Each line that includes "arXiv" must be copied from the records.

Records supplied -
- Opening Delimiter -
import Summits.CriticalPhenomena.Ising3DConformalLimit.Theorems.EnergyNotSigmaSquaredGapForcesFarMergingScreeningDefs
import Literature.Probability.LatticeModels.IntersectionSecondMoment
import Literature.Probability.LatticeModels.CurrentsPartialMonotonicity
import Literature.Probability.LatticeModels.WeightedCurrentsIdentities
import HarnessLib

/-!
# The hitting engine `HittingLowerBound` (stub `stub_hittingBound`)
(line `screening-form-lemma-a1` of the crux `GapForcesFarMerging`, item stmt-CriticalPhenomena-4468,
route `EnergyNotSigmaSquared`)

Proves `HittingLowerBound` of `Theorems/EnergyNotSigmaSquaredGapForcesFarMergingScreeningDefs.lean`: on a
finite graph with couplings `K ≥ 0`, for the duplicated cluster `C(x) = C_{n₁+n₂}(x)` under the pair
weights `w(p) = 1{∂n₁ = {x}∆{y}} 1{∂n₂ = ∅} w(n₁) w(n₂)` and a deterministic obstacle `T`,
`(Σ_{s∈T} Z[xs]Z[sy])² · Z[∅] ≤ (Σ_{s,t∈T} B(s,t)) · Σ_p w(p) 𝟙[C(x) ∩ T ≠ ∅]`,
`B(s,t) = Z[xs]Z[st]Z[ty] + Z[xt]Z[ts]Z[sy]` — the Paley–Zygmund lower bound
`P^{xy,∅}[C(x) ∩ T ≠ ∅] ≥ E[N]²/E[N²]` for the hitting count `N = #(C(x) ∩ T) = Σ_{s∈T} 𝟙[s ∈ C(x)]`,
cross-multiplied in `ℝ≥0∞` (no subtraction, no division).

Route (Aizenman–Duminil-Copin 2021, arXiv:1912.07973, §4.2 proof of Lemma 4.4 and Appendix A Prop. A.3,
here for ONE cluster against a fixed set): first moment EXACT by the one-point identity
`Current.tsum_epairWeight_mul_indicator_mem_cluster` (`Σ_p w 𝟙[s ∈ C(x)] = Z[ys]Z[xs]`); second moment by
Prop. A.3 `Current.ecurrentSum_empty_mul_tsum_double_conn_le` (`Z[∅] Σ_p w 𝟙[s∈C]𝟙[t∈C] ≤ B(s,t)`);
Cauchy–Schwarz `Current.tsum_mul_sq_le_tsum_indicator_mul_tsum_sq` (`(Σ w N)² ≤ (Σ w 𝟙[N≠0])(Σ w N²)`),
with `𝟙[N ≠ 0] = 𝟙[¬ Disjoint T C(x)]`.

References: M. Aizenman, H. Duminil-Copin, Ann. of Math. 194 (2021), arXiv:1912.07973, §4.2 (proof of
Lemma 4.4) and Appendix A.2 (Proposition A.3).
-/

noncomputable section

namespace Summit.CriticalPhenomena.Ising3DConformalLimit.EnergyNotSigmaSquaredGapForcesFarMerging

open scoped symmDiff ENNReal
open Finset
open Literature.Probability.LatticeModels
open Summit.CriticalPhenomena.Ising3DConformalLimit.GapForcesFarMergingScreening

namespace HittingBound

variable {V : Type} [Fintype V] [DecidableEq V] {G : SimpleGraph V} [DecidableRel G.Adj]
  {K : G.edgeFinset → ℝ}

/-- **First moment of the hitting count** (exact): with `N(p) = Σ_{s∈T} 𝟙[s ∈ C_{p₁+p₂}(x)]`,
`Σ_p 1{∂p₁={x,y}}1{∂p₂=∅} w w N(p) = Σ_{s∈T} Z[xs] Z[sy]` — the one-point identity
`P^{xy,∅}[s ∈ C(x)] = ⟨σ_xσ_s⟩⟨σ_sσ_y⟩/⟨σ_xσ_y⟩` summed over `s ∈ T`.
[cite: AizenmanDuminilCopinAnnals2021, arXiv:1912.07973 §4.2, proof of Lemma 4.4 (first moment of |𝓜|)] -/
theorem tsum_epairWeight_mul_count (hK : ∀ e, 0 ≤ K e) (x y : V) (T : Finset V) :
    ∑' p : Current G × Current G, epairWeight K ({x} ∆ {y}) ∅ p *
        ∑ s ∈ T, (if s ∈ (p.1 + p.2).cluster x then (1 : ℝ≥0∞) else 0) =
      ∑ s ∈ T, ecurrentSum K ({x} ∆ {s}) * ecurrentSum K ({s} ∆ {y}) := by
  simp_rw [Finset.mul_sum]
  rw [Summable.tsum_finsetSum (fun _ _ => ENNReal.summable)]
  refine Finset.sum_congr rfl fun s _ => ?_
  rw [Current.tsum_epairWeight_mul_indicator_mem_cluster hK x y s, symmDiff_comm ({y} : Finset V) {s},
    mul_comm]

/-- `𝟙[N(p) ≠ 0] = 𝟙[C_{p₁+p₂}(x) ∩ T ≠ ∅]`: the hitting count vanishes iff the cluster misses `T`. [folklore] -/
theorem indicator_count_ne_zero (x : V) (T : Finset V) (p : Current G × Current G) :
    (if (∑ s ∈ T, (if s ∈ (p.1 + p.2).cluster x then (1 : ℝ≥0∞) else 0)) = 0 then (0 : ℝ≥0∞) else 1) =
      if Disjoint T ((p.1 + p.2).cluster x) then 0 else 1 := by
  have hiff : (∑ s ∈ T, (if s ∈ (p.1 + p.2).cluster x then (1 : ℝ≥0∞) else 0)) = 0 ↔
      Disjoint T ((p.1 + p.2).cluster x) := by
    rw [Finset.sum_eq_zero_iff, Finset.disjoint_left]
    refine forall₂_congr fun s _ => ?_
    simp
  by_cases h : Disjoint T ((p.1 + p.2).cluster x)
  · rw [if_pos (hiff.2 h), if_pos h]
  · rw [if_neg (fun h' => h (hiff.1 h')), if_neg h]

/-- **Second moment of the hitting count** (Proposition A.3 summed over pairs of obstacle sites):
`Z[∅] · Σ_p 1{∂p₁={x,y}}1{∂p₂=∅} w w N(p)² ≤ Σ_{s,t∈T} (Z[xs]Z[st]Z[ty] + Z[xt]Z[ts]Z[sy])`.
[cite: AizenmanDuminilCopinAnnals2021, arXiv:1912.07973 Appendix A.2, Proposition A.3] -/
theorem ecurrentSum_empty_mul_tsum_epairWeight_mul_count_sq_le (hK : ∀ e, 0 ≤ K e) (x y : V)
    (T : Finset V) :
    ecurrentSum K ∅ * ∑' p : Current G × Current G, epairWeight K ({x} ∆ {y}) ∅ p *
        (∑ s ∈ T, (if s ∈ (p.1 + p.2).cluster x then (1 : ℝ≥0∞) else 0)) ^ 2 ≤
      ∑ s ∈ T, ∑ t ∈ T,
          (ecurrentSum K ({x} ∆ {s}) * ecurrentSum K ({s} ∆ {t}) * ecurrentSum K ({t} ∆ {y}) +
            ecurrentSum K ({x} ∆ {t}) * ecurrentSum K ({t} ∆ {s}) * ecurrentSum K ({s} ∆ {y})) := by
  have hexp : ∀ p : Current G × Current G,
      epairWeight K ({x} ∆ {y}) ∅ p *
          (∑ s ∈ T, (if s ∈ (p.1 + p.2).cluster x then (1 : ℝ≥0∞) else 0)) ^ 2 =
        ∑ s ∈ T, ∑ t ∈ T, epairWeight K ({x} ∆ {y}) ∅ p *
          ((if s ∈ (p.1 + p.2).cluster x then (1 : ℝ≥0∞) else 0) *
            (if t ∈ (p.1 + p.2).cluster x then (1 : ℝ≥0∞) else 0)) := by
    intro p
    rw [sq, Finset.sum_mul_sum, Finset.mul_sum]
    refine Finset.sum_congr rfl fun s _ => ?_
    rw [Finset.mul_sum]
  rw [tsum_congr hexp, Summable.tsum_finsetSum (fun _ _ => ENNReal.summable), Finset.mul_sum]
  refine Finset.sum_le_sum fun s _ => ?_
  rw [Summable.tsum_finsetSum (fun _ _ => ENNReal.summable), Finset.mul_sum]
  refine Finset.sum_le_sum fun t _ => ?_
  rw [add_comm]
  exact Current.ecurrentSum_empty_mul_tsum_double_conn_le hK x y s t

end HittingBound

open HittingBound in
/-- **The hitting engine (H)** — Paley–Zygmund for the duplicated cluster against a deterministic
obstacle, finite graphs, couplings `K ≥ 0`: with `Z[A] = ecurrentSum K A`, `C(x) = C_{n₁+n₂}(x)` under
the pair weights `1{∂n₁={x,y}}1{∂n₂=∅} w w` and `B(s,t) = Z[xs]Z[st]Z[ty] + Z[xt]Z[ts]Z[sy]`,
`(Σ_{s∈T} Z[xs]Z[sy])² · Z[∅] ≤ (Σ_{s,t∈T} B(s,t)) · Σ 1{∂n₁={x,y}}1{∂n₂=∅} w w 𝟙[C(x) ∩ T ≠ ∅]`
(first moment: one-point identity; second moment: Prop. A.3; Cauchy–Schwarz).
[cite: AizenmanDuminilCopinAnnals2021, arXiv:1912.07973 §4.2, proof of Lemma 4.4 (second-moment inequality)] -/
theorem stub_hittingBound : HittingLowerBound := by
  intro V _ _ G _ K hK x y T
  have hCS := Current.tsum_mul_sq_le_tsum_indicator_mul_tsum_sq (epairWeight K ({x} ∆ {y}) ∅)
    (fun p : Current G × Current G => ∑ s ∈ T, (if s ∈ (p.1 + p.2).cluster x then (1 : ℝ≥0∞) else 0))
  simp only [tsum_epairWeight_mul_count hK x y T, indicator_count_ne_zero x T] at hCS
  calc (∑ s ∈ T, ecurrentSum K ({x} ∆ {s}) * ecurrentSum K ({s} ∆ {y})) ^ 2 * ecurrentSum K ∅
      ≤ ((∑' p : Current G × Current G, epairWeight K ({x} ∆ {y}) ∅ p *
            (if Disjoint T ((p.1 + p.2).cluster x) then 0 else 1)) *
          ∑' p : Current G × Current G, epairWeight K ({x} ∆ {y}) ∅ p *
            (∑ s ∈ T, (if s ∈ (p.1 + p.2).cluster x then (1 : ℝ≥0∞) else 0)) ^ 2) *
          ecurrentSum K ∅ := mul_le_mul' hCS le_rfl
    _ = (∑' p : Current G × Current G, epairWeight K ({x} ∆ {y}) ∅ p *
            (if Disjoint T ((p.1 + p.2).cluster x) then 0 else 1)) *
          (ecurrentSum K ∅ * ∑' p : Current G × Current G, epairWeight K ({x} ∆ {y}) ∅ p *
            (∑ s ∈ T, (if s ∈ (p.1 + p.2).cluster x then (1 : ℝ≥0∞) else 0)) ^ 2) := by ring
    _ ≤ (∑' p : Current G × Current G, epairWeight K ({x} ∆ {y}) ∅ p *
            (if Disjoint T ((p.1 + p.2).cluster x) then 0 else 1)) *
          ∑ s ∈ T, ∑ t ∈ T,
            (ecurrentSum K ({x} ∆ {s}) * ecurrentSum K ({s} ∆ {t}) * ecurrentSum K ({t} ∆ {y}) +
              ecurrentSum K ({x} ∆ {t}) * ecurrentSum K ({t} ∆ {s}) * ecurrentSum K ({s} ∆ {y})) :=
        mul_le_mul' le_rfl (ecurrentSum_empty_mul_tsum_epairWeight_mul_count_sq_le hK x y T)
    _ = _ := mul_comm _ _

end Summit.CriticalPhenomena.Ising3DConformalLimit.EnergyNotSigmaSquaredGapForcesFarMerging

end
- Closing Delimiter -
Answer for this exercise -
Route (Aizenman–Duminil-Copin 2021, arXiv:1912.07973, §4.2 proof of Lemma 4.4 and Appendix A Prop. A.3,
References: M. Aizenman, H. Duminil-Copin, Ann. of Math. 194 (2021), arXiv:1912.07973, §4.2 (proof of
[cite: AizenmanDuminilCopinAnnals2021, arXiv:1912.07973 §4.2, proof of Lemma 4.4 (first moment of |𝓜|)] -/
[cite: AizenmanDuminilCopinAnnals2021, arXiv:1912.07973 Appendix A.2, Proposition A.3] -/
[cite: AizenmanDuminilCopinAnnals2021, arXiv:1912.07973 §4.2, proof of Lemma 4.4 (second-moment inequality)] -/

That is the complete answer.